ST. LOUIS - Compounding pharmacies are not entitled to injunctive relief against a pharmacy benefits manager for denial of claims in violation of the Employee Retirement Income Security Act's claims regulation, the Eighth Circuit U.S. Court of Appeals affirmed Jan. 11 (Grasso Enterprises, LLC, et al. v. Express Scripts, Inc., No. 15-1578, 8th Cir.).
WASHINGTON, D.C. - An attorney representing California teachers who opt out of union membership but are still required to pay certain fees asked the U.S. Supreme Court Jan. 11 to overturn its decision in Abood v. Detroit Bd. of Ed. (431 U.S. 209 ) concerning agency-fee requirements for non-union workers working for public entities (Rebecca Friedrichs, et al. v. California Teachers Association, et al., No. 14-915, U.S. Sup.).
ATLANTA - The 11th Circuit U.S. Court of Appeals on Jan. 7 upheld a trial court's decision dismissing a former Lockheed Martin Corp. employee's disability bias claims with prejudice after the plaintiff failed repeatedly to obey a court order requiring him to properly file an amended complaint (Deon D. Jones v. Lockheed Martin Corporation, et al., No. 14-15010, 11th Cir.; 2016 U.S. App. LEXIS 98).
PORTLAND, Ore - A federal judge in Oregon on Jan. 7 denied a health insurers' motion to dismiss claims alleging that it breached its fiduciary duties under the Employee Retirement Income Security Act by denying coverage for applied behavioral analysis (ABA) therapy for the treatment of autism-related spectrum disorder to children who have been diagnosed as autistic (A.F., by and through his parents and guardians, Brenna Legaard and Scott Fournier, et al. v. Providence Health Plan, No. 13-776, D. Ore.; 2016 U.S. Dist. LEXIS 1503).

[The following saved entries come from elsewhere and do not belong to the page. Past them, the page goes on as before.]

import Summits.QuantumFields.YangMills.Theorems.UnitScaleTiltFluctuationComparisonRegPrGlobalSlackCanonicalPolymersCoreRows
import Summits.QuantumFields.YangMills.Theorems.UnitScaleTiltFluctuationComparisonRegPrGlobalSlackCanonicalPolymersTermSizeC
import HarnessLib

/-!
# `UnitScaleTiltFluctuationComparisonRegPrGlobalSlackCanonicalPolymersCoreSizes` — PRODUCER ROW 5 (THE SIZE ROW (44) AT THE TRIVIAL HISTORY) FOR THE CANONICAL POLYMERISATION OF A FAMILY OF DATA CORES
# (crux `FluctuationComparisonRegPrIntL`, stmt-QuantumFields-20520, skeleton v5kC (OWNER C3, R-57χ): STUBS 3⁗χ `stub_globalTwoRunSlackFamChi` / (i*)χ `stub_smallBlocksSlackOnChiAllChi`;
# width-lever lane B «(R1) print's χ of [Balaban1985UV3] (47) back», seat ym-ust-19935-r1 g4; core port 3/5)

Lane A's term sizes and size row for `canonPolymer p` / `canonPT p` (`…CanonicalPolymersSizes` p535989, `…TermSize` p537347, `…TermSizeC` p544311; seats ym-ust-19935-slack g0/g2)
stated ONCE over the row-stable data core `q : ∀ K, AlphaInputsT3AC.PkgCoreV3 F 𝔠 γ hγ hγ1 K` (objects `canonPolymerCore q` / `canonPTCore q` / `newTermCore q` / `oldTermCore q` of
`…CanonicalPolymersCore`):

* §1 **`abs_newTermCore_le`** / `abs_newTermCore_le_theta` ((34)/(44) at the birth level from the CORE step rows `chart`, `bound28`, `far_le` and `𝔄.N45`; window
  `cB·r(g_k)g_kp(g_k) ≤ ρ/4`), **`abs_oldTermCore_le`** ((44) ⟹ (45) per block from the CORE step rows `h44`, `hfloor`; window `8L²B₃Z′·g_kp(g_k) ≤ ½`);
* §2 `canonPTCore_new_eq`, `canonPTCore_old_eq` (the filters are singletons), `canonTreeLenCore_blockSet_le` (`≤ L³`, LQB (2.30));
* §3 **`termSizeTrivT_canonCore`** : `TermSizeTrivT (dataOfCoreV3 q (canonPolymerCore q)) (canonPTCore q) b₀ p₀ (max newConst (oldConst·L⁴·e^{κ₁L³})) κ₁` for `0 < κ₁ ≤ 𝔠.κ`
  and the two coupling windows — NO letter on `M₁`.
Proofs VERBATIM with `p ↦ q`, `run.steps ↦ runCore.steps`; the constants `newConst`/`oldConst` and every p-free lemma (`card_mul_cube_le_card_domSet`, `dj_le_of_domSet_eq_blockSet`,
`blockSet_injective`, `domSet_injective`, LQB's `bound45_of_bound44`, `bondSum45_le`, …) are IMPORTED from lane A.  The χ-record's family is the instance `q := toCore ∘ p`,
`p : ∀ K, PkgAtV3Chi`.  Nothing of [Balaban1985UV3] is asserted beyond the core's own rows.

References: T. Bałaban, CMP 102 (1985) 255–275 [Balaban1985UV3] ((7) p.257, (24)–(25) p.262, (28) p.263, (34) p.264, (43)–(46) pp.266–267, (59) p.270); CMP 116 (1988) 1–22
[Balaban1988RG2Cluster] ((2.30) p.18); CMP 109 (1987) 249–301 [Balaban1987RG1] ((0.1) p.251).
-/

set_option autoImplicit false

noncomputable section

namespace Summit.QuantumFields.YangMills.Theorems.GlobalSlackCanonicalPolymers

open scoped BigOperators
open Finset
open Literature.MathematicalPhysics.QuantumFieldTheory.Balaban1983to89
open Literature.MathematicalPhysics.QuantumFieldTheory.Balaban1983to89.T3ContinuumYM3Torus
open Literature.MathematicalPhysics.QuantumFieldTheory.Balaban1983to89.T3UnitScaleTilt (θBal)
open Literature.MathematicalPhysics.QuantumFieldTheory.Balaban1983to89.T3LevelShift (fieldShift)
open Literature.MathematicalPhysics.QuantumFieldTheory.Balaban1983to89.T3AlphaInputsAC
open Literature.MathematicalPhysics.QuantumFieldTheory.Balaban1983to89.T3AlphaInputsACTwoRunLevel
open Literature.MathematicalPhysics.QuantumFieldTheory.Balaban1983to89.TreeLengthTorus (tsys TPt torusTreeLen_le_card_sub_one)
open Literature.MathematicalPhysics.QuantumFieldTheory.Balaban1985CMP102
open Literature.MathematicalPhysics.QuantumFieldTheory.Balaban1985CMP102.Setting
open Summit.QuantumFields.Balaban3D.Carriers
open Summit.QuantumFields.Balaban3D.Proofs.Primitives
open Summit.QuantumFields.Balaban3D.Proofs.Representation33 (jet26)
open Summit.QuantumFields.Balaban3D.Proofs.NewbornJet (tlConst tlConst_nonneg gcube_rsq_psq_le g8_rp7_le abs_re_jet26_le)
open Summit.QuantumFields.Balaban3D.Proofs.ScalesArithmetic (gk_pos gk_le_one)
open Summit.QuantumFields.Balaban3D.Proofs.Bound46Series (bondSum45_le)
open Literature.MathematicalPhysics.QuantumFieldTheory.Balaban1983to89.B10SectCExpansion (Bound44 Bound45 blockSum45 bound45_of_bound44)
open Summit.QuantumFields.YangMills.Theorems

variable {F : T3Family} {𝔠 : AlphaConsts F.L (suGroupModel 2).N} {γ : ℝ} {hγ : 0 < γ} {hγ1 : γ ≤ (min 𝔠.gamma0 1) ^ 2}

/-! ## §1 The sizes of the new and old terms over the core -/

section Sizes

variable (q : ∀ K, AlphaInputsT3AC.PkgCoreV3 F 𝔠 γ hγ hγ1 K)

/-- **THE SIZE OF A NEW TERM OF THE CANONICAL POLYMERISATION OF A FAMILY OF DATA CORES** (lane A's `abs_newTerm_le`, p535989-lineage, over `PkgCoreV3`: rows `chart`/`bound28`/`far_le` of the CORE step record and `𝔄.N45`) ((44)/(34) at the birth level, both displayed chart families): for `k + 1 ≤ K` and the window
`cB·r(g_k)g_kp(g_k) ≤ ρ/4`, `|newTermCore q K k X W| ≤ newConst 𝔠 · (g_kp(g_k))² · e^{−κ·dj X}`. [cite: Balaban1985UV3, (25) p.262, (28) p.263, (34) p.264, (44)-(45) p.267] -/
theorem abs_newTermCore_le (K k : ℕ) (hk : k + 1 ≤ K)
    (hsmall : 𝔠.cB * (B10.rFun 𝔠.r₀ ((SK F 𝔠 γ hγ hγ1 K).gk k) * (SK F 𝔠 γ hγ hγ1 K).gk k *
        B10.pFun 𝔠.b₀ 𝔠.p₀ ((SK F 𝔠 γ hγ hγ1 K).gk k)) ≤ 𝔠.ρ / 4)
    (X : (tsys 3 (nblkOf (SK F 𝔠 γ hγ hγ1 K) 𝔠.lane.carrier k)).Dom) (W : GaugeField (F.P K) (k + 1) (Matrix.specialUnitaryGroup (Fin 2) ℂ)) :
    |newTermCore q K k X W| ≤ newConst 𝔠 * ((SK F 𝔠 γ hγ hγ1 K).gk k * B10.pFun 𝔠.b₀ 𝔠.p₀ ((SK F 𝔠 γ hγ hγ1 K).gk k)) ^ 2 *
      Real.exp (-(𝔠.κ * (tsys 3 (nblkOf (SK F 𝔠 γ hγ hγ1 K) 𝔠.lane.carrier k)).dj X)) := by
  -- letters
  set g : ℝ := (SK F 𝔠 γ hγ hγ1 K).gk k with hgdef
  set pg : ℝ := B10.pFun 𝔠.b₀ 𝔠.p₀ g with hpgdef
  set r : ℝ := B10.rFun 𝔠.r₀ g with hrdef
  set e : ℝ := Real.exp (-(𝔠.κ * (tsys 3 (nblkOf (SK F 𝔠 γ hγ hγ1 K) 𝔠.lane.carrier k)).dj X)) with hedef
  have hg0 : 0 < g := gk_pos _ k
  have hg1 : g ≤ 1 := gk_le_one _ (SK F 𝔠 γ hγ hγ1 K).gK_le_one k (by show k ≤ K; omega)
  have hpg0 : 0 ≤ pg := B10.pFun_nonneg _ _ _ 𝔠.b₀_pos.le hg0 hg1
  have hr0 : 0 ≤ r := by rw [hrdef]; unfold B10.rFun; exact Real.rpow_nonneg (by linarith [B10.log_inv_nonneg_of_le_one hg0 hg1]) _
  have he0 : 0 ≤ e := (Real.exp_pos _).le
  have hρ : 0 < 𝔠.ρ := 𝔠.ρ_pos
  have hs0 : 0 ≤ 𝔠.cB * (r * g * pg) := mul_nonneg 𝔠.cB_nonneg (by positivity)
  -- the displayed rows
  have hstep := (q K).runCore.steps k hk
  obtain ⟨hρ', hdiff, hM⟩ := hstep.chart X
  have hB := hstep.bound28 X (Hist.triv (F.P K) (k + 1)) W
  -- (a) the jet of the step chart is second order
  have hjet : |(jet26 (((q K).𝔖 k).Ψ X) (((q K).𝔖 k).Bcfg X (Hist.triv (F.P K) (k + 1)) W)).re| ≤
      5 * (𝔠.C25 * g * e) * (2 * (𝔠.cB * (r * g * pg)) / 𝔠.ρ) ^ 2 :=
    abs_re_jet26_le hρ' hdiff hM hs0 hsmall hB
  -- (b) the far terms
  have hfar : |((q K).𝔖 k).far X (Hist.triv (F.P K) (k + 1)) W| ≤ 𝔠.Cfar * ((𝔠.C25 * g * e) * (g ^ 7 * (r * pg) ^ 7)) :=
    hstep.far_le X (Hist.triv (F.P K) (k + 1)) W
  -- (c) the (61)-born piece (G3D-08)
  have hΛ : |(jet26 (((q K).𝔄.Λc k).Ψ X) (((q K).𝔖 k).Bcfg X (Hist.triv (F.P K) (k + 1)) W)).re -
      ((q K).𝔄.Λc k).far X (Hist.triv (F.P K) (k + 1)) W| ≤ 𝔠.C45 * (g * pg) ^ 2 * (𝔠.C63 * e) :=
    ((q K).𝔄.N45 k).jet45 X (Hist.triv (F.P K) (k + 1)) W
  -- absorb the polylogarithms
  have hA : g ^ 3 * r ^ 2 * pg ^ 2 ≤ tlConst (2 * 𝔠.r₀) 1 * (g ^ 2 * pg ^ 2) :=
    gcube_rsq_psq_le 𝔠.r₀ 𝔠.b₀ 𝔠.p₀ g (by linarith [𝔠.one_le_r₀]) hg0 hg1
  have hBfar : g ^ 8 * (r * pg) ^ 7 ≤ 𝔠.b₀ ^ 5 * tlConst (7 * 𝔠.r₀ + 5 * 𝔠.p₀) 6 * (g ^ 2 * pg ^ 2) :=
    g8_rp7_le 𝔠.r₀ 𝔠.b₀ 𝔠.p₀ g (by linarith [𝔠.one_le_r₀, 𝔠.p₀_pos]) 𝔠.b₀_pos.le hg0 hg1
  -- rewrite the three bounds in the common currency `(g pg)² e`
  have ha' : 5 * (𝔠.C25 * g * e) * (2 * (𝔠.cB * (r * g * pg)) / 𝔠.ρ) ^ 2 ≤
      (20 * 𝔠.C25 * 𝔠.cB ^ 2 / 𝔠.ρ ^ 2 * tlConst (2 * 𝔠.r₀) 1) * ((g * pg) ^ 2 * e) := by
    have heq : 5 * (𝔠.C25 * g * e) * (2 * (𝔠.cB * (r * g * pg)) / 𝔠.ρ) ^ 2 =
        (20 * 𝔠.C25 * 𝔠.cB ^ 2 / 𝔠.ρ ^ 2) * e * (g ^ 3 * r ^ 2 * pg ^ 2) := by
      field_simp
      ring
    rw [heq]
    have hc : 0 ≤ (20 * 𝔠.C25 * 𝔠.cB ^ 2 / 𝔠.ρ ^ 2) * e := by have := 𝔠.C25_nonneg; have := 𝔠.cB_nonneg; positivity
    calc (20 * 𝔠.C25 * 𝔠.cB ^ 2 / 𝔠.ρ ^ 2) * e * (g ^ 3 * r ^ 2 * pg ^ 2)
        ≤ (20 * 𝔠.C25 * 𝔠.cB ^ 2 / 𝔠.ρ ^ 2) * e * (tlConst (2 * 𝔠.r₀) 1 * (g ^ 2 * pg ^ 2)) := mul_le_mul_of_nonneg_left hA hc
      _ = _ := by ring
  have hb' : 𝔠.Cfar * ((𝔠.C25 * g * e) * (g ^ 7 * (r * pg) ^ 7)) ≤
      (𝔠.Cfar * 𝔠.C25 * 𝔠.b₀ ^ 5 * tlConst (7 * 𝔠.r₀ + 5 * 𝔠.p₀) 6) * ((g * pg) ^ 2 * e) := by
    have heq : 𝔠.Cfar * ((𝔠.C25 * g * e) * (g ^ 7 * (r * pg) ^ 7)) = (𝔠.Cfar * 𝔠.C25 * e) * (g ^ 8 * (r * pg) ^ 7) := by ring
    rw [heq]
    have hc : 0 ≤ 𝔠.Cfar * 𝔠.C25 * e := by have := 𝔠.C25_nonneg; have := 𝔠.Cfar_nonneg; positivity
    calc (𝔠.Cfar * 𝔠.C25 * e) * (g ^ 8 * (r * pg) ^ 7)
        ≤ (𝔠.Cfar * 𝔠.C25 * e) * (𝔠.b₀ ^ 5 * tlConst (7 * 𝔠.r₀ + 5 * 𝔠.p₀) 6 * (g ^ 2 * pg ^ 2)) := mul_le_mul_of_nonneg_left hBfar hc
      _ = _ := by ring
  have hc' : 𝔠.C45 * (g * pg) ^ 2 * (𝔠.C63 * e) = (𝔠.C45 * 𝔠.C63) * ((g * pg) ^ 2 * e) := by ring
  -- assemble
  have hsplit : newTermCore q K k X W =
      ((jet26 (((q K).𝔖 k).Ψ X) (((q K).𝔖 k).Bcfg X (Hist.triv (F.P K) (k + 1)) W)).re -
        ((q K).𝔖 k).far X (Hist.triv (F.P K) (k + 1)) W) +
      ((jet26 (((q K).𝔄.Λc k).Ψ X) (((q K).𝔖 k).Bcfg X (Hist.triv (F.P K) (k + 1)) W)).re -
        ((q K).𝔄.Λc k).far X (Hist.triv (F.P K) (k + 1)) W) := rfl
  rw [hsplit]
  calc |_ + _| ≤ |(jet26 (((q K).𝔖 k).Ψ X) (((q K).𝔖 k).Bcfg X (Hist.triv (F.P K) (k + 1)) W)).re -
          ((q K).𝔖 k).far X (Hist.triv (F.P K) (k + 1)) W| + _ := abs_add_le _ _
    _ ≤ (|(jet26 (((q K).𝔖 k).Ψ X) (((q K).𝔖 k).Bcfg X (Hist.triv (F.P K) (k + 1)) W)).re| +
          |((q K).𝔖 k).far X (Hist.triv (F.P K) (k + 1)) W|) + 𝔠.C45 * (g * pg) ^ 2 * (𝔠.C63 * e) :=
        add_le_add (abs_sub _ _) hΛ
    _ ≤ ((20 * 𝔠.C25 * 𝔠.cB ^ 2 / 𝔠.ρ ^ 2 * tlConst (2 * 𝔠.r₀) 1) * ((g * pg) ^ 2 * e) +
          (𝔠.Cfar * 𝔠.C25 * 𝔠.b₀ ^ 5 * tlConst (7 * 𝔠.r₀ + 5 * 𝔠.p₀) 6) * ((g * pg) ^ 2 * e)) +
          (𝔠.C45 * 𝔠.C63) * ((g * pg) ^ 2 * e) := by
        rw [← hc']
        exact add_le_add (add_le_add (hjet.trans ha') (hfar.trans hb')) le_rfl
    _ = newConst 𝔠 * (g * pg) ^ 2 * e := by unfold newConst; ring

ST. LOUIS - A retirement plan sponsor's allegations that a service provider breached its fiduciary duties under the Employee Retirement Income Security Act failed because the provider did not owe any duty to the participants at the time the fees were negotiated and because the sponsor failed to establish a connection between its excessive fee allegations and the alleged post-contract basis for fiduciary duty, the Eighth Circuit U.S. Court of Appeals affirmed Jan. 8, rejecting the position of the U.S. Department of Labor (McCaffree Financial Corp. v. Principal Life Insurance Company, No. 15-1007, 8th Cir.; 2016 U.S. App. LEXIS 214).
NEW ORLEANS - A divided Fifth Circuit U.S. Court of Appeals panel on Jan. 5 vacated a trial court's rejection of a detention center officer's claim of retaliatory firing, finding that there was evidence that the center was inconsistent when it came to firing workers who mistreated inmates, but the majority affirmed the rejection of the officer's remaining claims (Lillie D. Wheat v. Florida Parish Juvenile Justice Commission, No. 14-30788, 5th Cir.; 2016 U.S. App. LEXIS 45).
ST. LOUIS - A class of workers who provide companionship services to disabled individuals in the individuals' place of residence fall under a Fair Labor Standards Act (FLSA) exemption and are not owed overtime, the Eighth Circuit U.S. Court of Appeals ruled Jan. 5, upholding a trial court's ruling (Frederic Fezard, et al. v. United Cerebral Palsy of Central Arkansas, No. 14-3601, 8th Cir.; 2016 U.S. App. LEXIS 27).